**Exercise material**
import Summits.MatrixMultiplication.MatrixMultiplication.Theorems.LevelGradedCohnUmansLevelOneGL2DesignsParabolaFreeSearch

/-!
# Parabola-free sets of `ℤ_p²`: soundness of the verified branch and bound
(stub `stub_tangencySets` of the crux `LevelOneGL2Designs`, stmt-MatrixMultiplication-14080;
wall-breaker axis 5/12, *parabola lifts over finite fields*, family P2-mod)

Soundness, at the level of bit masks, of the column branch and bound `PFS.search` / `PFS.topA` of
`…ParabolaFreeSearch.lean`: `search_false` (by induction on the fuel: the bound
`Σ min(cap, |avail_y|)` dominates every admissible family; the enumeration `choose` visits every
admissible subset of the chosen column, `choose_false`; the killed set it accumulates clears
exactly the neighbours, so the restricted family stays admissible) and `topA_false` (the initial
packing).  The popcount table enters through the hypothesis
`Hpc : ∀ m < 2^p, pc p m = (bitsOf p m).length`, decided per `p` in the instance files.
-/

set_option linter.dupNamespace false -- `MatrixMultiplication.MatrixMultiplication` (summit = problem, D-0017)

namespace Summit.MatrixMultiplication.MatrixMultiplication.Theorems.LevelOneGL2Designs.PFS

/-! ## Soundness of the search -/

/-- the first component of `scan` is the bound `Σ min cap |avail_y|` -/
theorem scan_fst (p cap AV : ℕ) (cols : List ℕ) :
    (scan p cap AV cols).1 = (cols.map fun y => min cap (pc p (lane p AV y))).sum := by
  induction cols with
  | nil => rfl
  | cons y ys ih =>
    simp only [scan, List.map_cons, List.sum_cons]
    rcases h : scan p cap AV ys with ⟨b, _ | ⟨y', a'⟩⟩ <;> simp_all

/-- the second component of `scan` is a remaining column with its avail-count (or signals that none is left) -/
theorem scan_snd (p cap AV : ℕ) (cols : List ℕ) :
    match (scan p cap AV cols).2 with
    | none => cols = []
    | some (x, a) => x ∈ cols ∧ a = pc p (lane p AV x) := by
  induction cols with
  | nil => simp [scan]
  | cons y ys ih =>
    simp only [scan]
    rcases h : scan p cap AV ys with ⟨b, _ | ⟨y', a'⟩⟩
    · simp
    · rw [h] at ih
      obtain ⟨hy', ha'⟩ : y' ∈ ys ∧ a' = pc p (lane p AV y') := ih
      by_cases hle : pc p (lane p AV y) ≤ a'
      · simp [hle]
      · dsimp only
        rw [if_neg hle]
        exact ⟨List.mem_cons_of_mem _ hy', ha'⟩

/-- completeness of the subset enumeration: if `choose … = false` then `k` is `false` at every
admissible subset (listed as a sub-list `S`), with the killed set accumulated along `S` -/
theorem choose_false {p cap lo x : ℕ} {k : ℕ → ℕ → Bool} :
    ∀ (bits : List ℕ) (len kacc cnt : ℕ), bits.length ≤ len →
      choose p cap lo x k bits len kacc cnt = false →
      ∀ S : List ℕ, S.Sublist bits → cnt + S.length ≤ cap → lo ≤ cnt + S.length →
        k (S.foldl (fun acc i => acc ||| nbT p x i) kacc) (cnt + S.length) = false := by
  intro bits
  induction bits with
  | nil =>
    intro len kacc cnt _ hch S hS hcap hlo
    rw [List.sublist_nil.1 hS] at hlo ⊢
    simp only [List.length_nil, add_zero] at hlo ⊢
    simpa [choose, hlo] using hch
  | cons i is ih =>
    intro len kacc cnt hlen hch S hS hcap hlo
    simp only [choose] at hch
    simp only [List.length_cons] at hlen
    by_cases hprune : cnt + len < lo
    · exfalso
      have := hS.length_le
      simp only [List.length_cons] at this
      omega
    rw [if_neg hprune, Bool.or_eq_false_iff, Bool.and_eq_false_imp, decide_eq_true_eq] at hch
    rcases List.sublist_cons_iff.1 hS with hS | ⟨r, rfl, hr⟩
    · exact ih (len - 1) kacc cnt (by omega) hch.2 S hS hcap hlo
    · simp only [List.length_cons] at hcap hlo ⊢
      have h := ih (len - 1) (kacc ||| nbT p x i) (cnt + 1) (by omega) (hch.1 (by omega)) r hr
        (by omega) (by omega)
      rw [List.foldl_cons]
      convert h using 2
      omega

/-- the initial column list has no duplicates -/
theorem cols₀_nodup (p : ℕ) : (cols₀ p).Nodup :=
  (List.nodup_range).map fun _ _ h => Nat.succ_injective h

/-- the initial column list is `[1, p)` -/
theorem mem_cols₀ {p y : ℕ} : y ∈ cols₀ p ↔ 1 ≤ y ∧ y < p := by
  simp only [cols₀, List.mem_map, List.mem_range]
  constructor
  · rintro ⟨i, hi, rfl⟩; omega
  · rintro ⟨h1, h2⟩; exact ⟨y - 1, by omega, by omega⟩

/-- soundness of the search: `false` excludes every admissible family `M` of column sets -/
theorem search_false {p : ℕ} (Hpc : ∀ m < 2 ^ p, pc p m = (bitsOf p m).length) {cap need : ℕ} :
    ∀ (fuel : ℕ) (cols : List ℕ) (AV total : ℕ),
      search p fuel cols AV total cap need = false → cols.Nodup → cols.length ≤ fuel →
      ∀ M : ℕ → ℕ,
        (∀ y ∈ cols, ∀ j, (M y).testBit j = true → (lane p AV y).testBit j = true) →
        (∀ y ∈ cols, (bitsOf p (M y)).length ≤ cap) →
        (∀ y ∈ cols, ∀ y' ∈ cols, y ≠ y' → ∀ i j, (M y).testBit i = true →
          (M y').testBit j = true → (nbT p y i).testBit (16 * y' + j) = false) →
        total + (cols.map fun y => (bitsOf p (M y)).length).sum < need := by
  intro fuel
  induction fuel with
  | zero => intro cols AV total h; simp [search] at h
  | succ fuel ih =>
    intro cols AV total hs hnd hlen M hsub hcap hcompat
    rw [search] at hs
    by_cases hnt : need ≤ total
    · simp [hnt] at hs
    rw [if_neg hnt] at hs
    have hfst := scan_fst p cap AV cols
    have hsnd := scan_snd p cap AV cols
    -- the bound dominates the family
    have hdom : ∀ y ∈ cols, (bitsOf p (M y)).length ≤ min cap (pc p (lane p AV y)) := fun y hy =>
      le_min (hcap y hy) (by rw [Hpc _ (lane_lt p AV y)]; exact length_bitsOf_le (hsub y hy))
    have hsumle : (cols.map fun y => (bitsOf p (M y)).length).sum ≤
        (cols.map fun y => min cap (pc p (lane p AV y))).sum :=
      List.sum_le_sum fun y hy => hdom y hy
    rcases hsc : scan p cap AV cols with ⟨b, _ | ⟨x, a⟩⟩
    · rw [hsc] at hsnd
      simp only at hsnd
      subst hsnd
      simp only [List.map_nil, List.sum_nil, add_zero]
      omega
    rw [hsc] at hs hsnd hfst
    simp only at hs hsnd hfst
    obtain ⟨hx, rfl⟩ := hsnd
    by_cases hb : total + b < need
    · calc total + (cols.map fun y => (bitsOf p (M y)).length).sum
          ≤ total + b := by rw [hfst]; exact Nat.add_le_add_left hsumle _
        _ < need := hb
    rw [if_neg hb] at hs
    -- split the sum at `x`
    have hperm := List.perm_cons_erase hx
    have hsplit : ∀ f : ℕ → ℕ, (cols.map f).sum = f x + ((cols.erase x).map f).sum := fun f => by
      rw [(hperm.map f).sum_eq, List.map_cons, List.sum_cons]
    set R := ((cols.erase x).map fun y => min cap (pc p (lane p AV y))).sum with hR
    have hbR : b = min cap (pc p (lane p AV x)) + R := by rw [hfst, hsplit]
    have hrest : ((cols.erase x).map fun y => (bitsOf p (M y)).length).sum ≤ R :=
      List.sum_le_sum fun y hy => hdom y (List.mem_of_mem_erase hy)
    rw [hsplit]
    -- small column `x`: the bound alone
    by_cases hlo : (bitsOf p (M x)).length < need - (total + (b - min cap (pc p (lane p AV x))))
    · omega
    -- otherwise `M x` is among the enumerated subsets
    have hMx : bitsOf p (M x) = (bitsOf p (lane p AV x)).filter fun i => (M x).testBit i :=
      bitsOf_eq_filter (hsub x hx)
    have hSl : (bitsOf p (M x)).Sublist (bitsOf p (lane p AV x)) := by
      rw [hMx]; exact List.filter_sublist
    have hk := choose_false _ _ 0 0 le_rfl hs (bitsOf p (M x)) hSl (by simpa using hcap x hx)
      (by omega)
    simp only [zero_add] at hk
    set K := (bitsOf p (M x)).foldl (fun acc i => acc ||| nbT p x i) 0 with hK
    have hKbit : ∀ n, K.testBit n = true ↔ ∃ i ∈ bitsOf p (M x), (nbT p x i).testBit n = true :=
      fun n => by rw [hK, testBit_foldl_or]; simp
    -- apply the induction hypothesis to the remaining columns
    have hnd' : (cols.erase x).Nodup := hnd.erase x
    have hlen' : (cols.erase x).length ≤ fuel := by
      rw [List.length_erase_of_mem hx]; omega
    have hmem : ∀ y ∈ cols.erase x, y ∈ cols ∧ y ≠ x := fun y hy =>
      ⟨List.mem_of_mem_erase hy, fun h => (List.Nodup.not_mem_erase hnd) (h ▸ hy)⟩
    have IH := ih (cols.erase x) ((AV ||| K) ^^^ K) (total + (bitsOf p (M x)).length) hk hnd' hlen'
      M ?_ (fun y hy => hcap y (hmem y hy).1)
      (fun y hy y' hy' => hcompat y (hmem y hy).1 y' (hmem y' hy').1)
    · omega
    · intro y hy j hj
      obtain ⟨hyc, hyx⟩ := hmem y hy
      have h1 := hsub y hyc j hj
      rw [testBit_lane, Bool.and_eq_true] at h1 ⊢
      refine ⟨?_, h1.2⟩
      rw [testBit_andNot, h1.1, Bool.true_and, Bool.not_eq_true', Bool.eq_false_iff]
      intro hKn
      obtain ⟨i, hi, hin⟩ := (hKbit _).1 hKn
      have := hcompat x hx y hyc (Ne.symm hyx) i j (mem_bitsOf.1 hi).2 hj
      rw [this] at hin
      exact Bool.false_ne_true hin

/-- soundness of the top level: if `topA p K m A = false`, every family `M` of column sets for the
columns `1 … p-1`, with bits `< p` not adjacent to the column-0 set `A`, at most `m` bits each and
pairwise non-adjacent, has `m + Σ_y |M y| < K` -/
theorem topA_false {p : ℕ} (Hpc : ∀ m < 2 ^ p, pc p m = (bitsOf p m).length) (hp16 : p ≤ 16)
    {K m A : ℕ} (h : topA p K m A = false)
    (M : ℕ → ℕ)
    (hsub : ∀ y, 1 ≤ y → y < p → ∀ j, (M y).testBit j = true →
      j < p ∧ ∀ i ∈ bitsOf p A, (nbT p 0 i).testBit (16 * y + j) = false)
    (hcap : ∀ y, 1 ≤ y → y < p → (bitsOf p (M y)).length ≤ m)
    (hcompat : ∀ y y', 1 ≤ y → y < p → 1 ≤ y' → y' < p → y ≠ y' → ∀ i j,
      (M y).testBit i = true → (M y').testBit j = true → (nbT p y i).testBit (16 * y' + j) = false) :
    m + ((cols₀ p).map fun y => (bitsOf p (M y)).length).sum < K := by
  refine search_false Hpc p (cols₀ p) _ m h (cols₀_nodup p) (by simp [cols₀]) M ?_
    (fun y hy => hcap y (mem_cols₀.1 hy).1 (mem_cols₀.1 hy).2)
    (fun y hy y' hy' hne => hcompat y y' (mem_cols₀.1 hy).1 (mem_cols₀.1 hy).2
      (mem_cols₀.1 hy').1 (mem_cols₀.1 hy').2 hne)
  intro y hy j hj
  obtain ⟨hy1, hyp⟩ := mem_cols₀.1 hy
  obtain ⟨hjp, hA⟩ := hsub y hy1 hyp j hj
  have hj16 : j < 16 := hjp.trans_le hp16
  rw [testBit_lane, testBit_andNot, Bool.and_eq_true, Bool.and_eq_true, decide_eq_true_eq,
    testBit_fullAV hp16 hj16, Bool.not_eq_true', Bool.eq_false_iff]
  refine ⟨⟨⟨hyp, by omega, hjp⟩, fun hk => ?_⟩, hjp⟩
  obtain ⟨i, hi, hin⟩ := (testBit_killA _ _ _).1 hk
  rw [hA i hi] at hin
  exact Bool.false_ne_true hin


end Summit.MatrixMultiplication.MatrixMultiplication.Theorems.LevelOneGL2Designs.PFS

**Instructions for the task**
Word for word, restate the lines of the data above that fall between the line holding "simp only [List.length_cons] at this" and the line holding "rw [List.foldl_cons]", inclusive, and no other lines.

**Response area**
      simp only [List.length_cons] at this
      omega
    rw [if_neg hprune, Bool.or_eq_false_iff, Bool.and_eq_false_imp, decide_eq_true_eq] at hch
    rcases List.sublist_cons_iff.1 hS with hS | ⟨r, rfl, hr⟩
    · exact ih (len - 1) kacc cnt (by omega) hch.2 S hS hcap hlo
    · simp only [List.length_cons] at hcap hlo ⊢
      have h := ih (len - 1) (kacc ||| nbT p x i) (cnt + 1) (by omega) (hch.1 (by omega)) r hr
        (by omega) (by omega)
      rw [List.foldl_cons]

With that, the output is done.